What is required>
What is needed here is an exact repetition of the records below, beginning at the line that has "AddMonoidHom.sub_apply, sub_eq_zero, one_smul]" and stopping after the line that has "-- x = -x and 2 invertible ⇒ x = 0".

Data START

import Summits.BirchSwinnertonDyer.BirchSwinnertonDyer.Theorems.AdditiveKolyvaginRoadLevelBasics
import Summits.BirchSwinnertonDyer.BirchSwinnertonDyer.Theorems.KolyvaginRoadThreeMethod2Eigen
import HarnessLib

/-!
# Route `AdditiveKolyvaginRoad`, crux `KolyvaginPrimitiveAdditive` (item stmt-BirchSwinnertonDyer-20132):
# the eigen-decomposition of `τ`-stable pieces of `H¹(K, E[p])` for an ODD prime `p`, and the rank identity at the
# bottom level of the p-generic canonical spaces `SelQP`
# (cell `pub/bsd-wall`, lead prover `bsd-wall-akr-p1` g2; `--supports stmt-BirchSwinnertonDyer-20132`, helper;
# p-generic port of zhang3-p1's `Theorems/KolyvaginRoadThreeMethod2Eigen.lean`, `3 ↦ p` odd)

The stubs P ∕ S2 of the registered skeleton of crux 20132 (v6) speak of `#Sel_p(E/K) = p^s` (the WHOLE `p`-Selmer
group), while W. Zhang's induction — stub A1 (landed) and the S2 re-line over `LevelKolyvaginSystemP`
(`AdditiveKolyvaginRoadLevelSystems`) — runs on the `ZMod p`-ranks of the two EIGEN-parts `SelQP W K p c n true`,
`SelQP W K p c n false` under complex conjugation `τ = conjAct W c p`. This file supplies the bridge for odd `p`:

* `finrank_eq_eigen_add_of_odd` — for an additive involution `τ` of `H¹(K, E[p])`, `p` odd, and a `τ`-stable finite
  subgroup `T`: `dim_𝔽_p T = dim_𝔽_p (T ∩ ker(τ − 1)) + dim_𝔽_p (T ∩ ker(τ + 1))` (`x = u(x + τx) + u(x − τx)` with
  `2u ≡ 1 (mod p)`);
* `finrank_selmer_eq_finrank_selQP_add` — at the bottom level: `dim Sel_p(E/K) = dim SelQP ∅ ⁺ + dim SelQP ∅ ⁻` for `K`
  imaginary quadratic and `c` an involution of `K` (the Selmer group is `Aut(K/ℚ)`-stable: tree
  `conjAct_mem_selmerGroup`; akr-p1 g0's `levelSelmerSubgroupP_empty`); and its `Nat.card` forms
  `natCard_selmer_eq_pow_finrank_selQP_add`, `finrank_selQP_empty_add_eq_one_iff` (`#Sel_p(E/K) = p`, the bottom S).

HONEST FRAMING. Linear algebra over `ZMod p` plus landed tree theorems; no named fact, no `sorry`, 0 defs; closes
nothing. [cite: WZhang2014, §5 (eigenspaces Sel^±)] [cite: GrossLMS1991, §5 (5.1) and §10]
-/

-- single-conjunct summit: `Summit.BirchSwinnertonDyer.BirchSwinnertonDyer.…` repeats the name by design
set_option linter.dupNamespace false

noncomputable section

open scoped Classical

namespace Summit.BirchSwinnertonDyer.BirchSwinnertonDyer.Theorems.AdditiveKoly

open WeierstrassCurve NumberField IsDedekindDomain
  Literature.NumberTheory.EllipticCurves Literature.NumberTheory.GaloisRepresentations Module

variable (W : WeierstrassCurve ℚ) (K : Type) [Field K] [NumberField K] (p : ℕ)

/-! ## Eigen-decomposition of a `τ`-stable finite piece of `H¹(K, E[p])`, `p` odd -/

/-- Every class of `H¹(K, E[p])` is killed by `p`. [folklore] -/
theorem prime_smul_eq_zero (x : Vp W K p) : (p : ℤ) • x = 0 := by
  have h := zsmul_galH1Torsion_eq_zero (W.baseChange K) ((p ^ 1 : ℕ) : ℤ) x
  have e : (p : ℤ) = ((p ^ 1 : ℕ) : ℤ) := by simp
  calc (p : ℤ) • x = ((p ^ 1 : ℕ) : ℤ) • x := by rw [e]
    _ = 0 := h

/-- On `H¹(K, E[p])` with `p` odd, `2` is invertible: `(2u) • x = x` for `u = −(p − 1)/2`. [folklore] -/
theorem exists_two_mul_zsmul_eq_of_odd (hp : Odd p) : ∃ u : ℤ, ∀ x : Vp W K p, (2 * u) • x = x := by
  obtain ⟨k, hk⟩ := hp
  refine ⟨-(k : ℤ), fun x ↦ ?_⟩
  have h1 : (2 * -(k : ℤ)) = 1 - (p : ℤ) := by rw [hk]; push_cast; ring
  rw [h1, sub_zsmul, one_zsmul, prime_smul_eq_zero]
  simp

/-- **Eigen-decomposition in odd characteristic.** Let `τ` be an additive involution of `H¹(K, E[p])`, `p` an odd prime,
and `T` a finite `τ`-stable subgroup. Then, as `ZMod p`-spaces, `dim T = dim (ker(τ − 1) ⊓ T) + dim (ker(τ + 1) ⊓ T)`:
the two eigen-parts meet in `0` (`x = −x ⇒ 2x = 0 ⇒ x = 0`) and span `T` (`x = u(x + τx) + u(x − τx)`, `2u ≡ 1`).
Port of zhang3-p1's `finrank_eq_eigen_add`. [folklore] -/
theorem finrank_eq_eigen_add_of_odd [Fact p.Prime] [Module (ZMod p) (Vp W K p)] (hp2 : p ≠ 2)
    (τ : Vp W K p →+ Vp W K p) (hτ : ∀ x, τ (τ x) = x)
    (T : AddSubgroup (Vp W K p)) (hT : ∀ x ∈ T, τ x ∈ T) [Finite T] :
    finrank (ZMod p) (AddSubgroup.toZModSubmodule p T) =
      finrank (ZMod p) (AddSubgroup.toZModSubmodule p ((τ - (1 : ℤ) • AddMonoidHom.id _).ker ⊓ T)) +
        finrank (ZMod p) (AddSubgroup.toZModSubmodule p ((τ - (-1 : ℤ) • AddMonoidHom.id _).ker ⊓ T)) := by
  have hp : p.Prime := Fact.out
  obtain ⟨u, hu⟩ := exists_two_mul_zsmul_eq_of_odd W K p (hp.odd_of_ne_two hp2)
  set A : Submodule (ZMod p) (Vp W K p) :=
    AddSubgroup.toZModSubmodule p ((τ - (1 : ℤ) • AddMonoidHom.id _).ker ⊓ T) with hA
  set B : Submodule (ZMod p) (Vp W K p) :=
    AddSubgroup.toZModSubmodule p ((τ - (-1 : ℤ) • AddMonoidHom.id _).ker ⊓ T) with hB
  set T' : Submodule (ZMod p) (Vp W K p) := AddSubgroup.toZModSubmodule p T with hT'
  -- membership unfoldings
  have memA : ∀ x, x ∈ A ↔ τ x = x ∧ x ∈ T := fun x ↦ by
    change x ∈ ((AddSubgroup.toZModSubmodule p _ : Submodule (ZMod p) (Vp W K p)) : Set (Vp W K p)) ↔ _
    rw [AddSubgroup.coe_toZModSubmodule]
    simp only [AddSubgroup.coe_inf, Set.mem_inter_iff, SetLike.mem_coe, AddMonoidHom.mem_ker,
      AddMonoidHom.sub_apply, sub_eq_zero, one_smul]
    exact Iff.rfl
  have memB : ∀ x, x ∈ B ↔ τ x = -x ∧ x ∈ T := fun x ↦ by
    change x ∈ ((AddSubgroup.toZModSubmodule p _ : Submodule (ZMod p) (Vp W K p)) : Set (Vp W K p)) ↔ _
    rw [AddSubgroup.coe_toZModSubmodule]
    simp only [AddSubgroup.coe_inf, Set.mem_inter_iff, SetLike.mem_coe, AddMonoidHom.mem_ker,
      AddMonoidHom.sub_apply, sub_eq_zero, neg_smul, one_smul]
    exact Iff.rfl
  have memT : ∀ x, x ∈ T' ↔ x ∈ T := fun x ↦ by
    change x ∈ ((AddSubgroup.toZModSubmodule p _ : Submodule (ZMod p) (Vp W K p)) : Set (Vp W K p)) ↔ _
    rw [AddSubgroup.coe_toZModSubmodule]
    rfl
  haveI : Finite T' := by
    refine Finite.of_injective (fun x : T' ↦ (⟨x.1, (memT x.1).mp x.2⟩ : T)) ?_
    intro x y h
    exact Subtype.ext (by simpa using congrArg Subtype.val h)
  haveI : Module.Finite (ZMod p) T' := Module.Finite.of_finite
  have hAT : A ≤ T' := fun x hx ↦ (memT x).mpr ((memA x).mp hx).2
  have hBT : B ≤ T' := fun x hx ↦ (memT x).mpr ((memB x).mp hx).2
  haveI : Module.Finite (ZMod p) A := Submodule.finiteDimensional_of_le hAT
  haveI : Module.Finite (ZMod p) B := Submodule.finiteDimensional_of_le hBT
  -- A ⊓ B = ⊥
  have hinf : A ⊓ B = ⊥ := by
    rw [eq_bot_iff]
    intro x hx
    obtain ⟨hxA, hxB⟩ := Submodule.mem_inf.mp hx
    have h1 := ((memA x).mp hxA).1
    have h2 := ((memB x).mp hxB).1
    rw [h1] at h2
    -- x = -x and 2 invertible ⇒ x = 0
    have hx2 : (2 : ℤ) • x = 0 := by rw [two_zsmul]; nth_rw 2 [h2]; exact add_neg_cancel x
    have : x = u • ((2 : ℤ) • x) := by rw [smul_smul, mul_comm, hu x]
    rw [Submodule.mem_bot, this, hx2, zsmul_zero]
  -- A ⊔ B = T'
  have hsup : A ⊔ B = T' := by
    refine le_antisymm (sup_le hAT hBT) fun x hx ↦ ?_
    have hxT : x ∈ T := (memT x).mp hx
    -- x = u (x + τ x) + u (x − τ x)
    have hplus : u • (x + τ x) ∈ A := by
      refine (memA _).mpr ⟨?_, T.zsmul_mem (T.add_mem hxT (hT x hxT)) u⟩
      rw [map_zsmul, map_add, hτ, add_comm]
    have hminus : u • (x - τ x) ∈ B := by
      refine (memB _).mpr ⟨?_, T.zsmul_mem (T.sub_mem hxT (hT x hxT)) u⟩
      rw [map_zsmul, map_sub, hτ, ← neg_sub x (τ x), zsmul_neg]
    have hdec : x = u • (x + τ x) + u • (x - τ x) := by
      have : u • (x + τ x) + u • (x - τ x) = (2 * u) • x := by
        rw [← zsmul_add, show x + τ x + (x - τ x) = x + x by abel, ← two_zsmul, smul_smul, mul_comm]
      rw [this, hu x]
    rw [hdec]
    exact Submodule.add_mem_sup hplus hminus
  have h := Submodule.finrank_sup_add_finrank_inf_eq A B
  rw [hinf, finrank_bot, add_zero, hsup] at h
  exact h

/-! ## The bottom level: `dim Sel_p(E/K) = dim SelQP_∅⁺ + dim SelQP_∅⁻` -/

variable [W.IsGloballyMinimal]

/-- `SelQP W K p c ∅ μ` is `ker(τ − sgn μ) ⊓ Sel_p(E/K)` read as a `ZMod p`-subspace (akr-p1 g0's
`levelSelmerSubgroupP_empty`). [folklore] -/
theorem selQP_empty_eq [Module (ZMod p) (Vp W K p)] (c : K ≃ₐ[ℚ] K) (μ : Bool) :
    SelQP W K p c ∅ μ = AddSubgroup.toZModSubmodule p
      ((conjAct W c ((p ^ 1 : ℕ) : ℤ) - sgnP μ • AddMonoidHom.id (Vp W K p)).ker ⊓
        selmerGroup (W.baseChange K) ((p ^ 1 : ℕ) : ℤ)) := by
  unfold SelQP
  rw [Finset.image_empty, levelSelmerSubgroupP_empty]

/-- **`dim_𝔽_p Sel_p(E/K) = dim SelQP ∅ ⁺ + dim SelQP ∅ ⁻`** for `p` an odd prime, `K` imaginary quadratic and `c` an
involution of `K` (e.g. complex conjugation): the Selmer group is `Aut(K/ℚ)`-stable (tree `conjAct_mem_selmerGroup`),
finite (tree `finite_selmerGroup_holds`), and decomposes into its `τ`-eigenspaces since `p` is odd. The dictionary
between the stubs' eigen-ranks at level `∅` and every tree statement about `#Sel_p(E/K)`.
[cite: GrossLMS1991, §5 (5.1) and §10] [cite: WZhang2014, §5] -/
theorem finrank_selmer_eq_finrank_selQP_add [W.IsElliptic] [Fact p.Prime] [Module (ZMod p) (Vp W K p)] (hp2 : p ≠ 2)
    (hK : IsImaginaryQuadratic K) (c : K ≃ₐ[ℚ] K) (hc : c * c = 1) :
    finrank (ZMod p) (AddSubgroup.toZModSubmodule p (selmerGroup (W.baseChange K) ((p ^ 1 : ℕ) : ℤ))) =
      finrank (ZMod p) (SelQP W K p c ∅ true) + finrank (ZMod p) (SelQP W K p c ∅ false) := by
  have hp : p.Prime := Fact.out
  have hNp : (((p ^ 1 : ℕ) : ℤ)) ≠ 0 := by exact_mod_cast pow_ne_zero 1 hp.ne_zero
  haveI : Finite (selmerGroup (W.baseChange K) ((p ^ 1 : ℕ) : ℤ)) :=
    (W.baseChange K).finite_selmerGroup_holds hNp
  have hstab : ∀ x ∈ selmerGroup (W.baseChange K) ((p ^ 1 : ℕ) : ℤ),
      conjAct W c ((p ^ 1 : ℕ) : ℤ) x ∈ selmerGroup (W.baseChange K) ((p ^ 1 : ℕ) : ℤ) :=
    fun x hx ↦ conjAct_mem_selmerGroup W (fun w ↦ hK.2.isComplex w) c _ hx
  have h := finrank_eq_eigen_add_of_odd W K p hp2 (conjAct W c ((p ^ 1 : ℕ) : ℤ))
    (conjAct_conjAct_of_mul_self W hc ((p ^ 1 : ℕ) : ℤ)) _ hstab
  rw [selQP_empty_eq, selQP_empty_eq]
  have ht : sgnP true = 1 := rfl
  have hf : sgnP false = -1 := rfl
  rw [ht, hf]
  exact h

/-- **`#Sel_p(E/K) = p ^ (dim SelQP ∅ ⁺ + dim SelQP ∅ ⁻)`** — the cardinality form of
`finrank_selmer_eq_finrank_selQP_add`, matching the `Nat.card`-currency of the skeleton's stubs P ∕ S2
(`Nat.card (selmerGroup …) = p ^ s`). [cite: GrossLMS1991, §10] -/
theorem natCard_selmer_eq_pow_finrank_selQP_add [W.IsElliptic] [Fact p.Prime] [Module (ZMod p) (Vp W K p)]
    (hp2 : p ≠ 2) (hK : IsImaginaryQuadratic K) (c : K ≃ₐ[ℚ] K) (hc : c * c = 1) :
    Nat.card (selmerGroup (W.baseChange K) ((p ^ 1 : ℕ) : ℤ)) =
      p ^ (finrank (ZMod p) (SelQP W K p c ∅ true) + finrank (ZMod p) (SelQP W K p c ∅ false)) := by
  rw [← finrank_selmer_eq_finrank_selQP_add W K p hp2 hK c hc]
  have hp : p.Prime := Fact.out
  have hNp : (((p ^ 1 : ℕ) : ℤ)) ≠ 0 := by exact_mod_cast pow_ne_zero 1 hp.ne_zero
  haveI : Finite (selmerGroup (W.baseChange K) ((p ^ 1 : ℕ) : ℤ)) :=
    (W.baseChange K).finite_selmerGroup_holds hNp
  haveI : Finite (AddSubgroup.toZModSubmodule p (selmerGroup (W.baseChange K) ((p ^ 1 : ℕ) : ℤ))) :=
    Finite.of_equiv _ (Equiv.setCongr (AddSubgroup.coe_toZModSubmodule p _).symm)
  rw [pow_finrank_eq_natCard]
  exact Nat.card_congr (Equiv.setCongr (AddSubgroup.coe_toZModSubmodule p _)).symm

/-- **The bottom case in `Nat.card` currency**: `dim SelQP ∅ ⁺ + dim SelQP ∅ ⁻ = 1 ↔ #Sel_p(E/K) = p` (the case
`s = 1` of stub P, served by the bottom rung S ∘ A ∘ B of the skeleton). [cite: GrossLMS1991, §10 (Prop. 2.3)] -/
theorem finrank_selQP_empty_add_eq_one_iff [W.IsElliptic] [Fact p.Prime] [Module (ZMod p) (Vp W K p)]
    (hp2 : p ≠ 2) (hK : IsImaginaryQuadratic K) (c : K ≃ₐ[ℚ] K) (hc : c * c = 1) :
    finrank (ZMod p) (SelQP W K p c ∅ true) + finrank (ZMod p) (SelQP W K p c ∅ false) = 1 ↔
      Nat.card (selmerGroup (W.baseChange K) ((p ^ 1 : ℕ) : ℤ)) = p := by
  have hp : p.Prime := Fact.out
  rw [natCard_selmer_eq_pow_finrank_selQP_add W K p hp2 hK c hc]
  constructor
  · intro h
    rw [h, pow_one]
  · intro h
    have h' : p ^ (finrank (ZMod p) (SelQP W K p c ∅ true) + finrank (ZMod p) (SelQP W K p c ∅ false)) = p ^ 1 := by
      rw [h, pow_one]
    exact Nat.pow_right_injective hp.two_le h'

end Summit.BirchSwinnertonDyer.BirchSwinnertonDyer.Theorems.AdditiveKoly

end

Data END

Response area>
      AddMonoidHom.sub_apply, sub_eq_zero, one_smul]
    exact Iff.rfl
  have memB : ∀ x, x ∈ B ↔ τ x = -x ∧ x ∈ T := fun x ↦ by
    change x ∈ ((AddSubgroup.toZModSubmodule p _ : Submodule (ZMod p) (Vp W K p)) : Set (Vp W K p)) ↔ _
    rw [AddSubgroup.coe_toZModSubmodule]
    simp only [AddSubgroup.coe_inf, Set.mem_inter_iff, SetLike.mem_coe, AddMonoidHom.mem_ker,
      AddMonoidHom.sub_apply, sub_eq_zero, neg_smul, one_smul]
    exact Iff.rfl
  have memT : ∀ x, x ∈ T' ↔ x ∈ T := fun x ↦ by
    change x ∈ ((AddSubgroup.toZModSubmodule p _ : Submodule (ZMod p) (Vp W K p)) : Set (Vp W K p)) ↔ _
    rw [AddSubgroup.coe_toZModSubmodule]
    rfl
  haveI : Finite T' := by
    refine Finite.of_injective (fun x : T' ↦ (⟨x.1, (memT x.1).mp x.2⟩ : T)) ?_
    intro x y h
    exact Subtype.ext (by simpa using congrArg Subtype.val h)
  haveI : Module.Finite (ZMod p) T' := Module.Finite.of_finite
  have hAT : A ≤ T' := fun x hx ↦ (memT x).mpr ((memA x).mp hx).2
  have hBT : B ≤ T' := fun x hx ↦ (memT x).mpr ((memB x).mp hx).2
  haveI : Module.Finite (ZMod p) A := Submodule.finiteDimensional_of_le hAT
  haveI : Module.Finite (ZMod p) B := Submodule.finiteDimensional_of_le hBT
  -- A ⊓ B = ⊥
  have hinf : A ⊓ B = ⊥ := by
    rw [eq_bot_iff]
    intro x hx
    obtain ⟨hxA, hxB⟩ := Submodule.mem_inf.mp hx
    have h1 := ((memA x).mp hxA).1
    have h2 := ((memB x).mp hxB).1
    rw [h1] at h2
    -- x = -x and 2 invertible ⇒ x = 0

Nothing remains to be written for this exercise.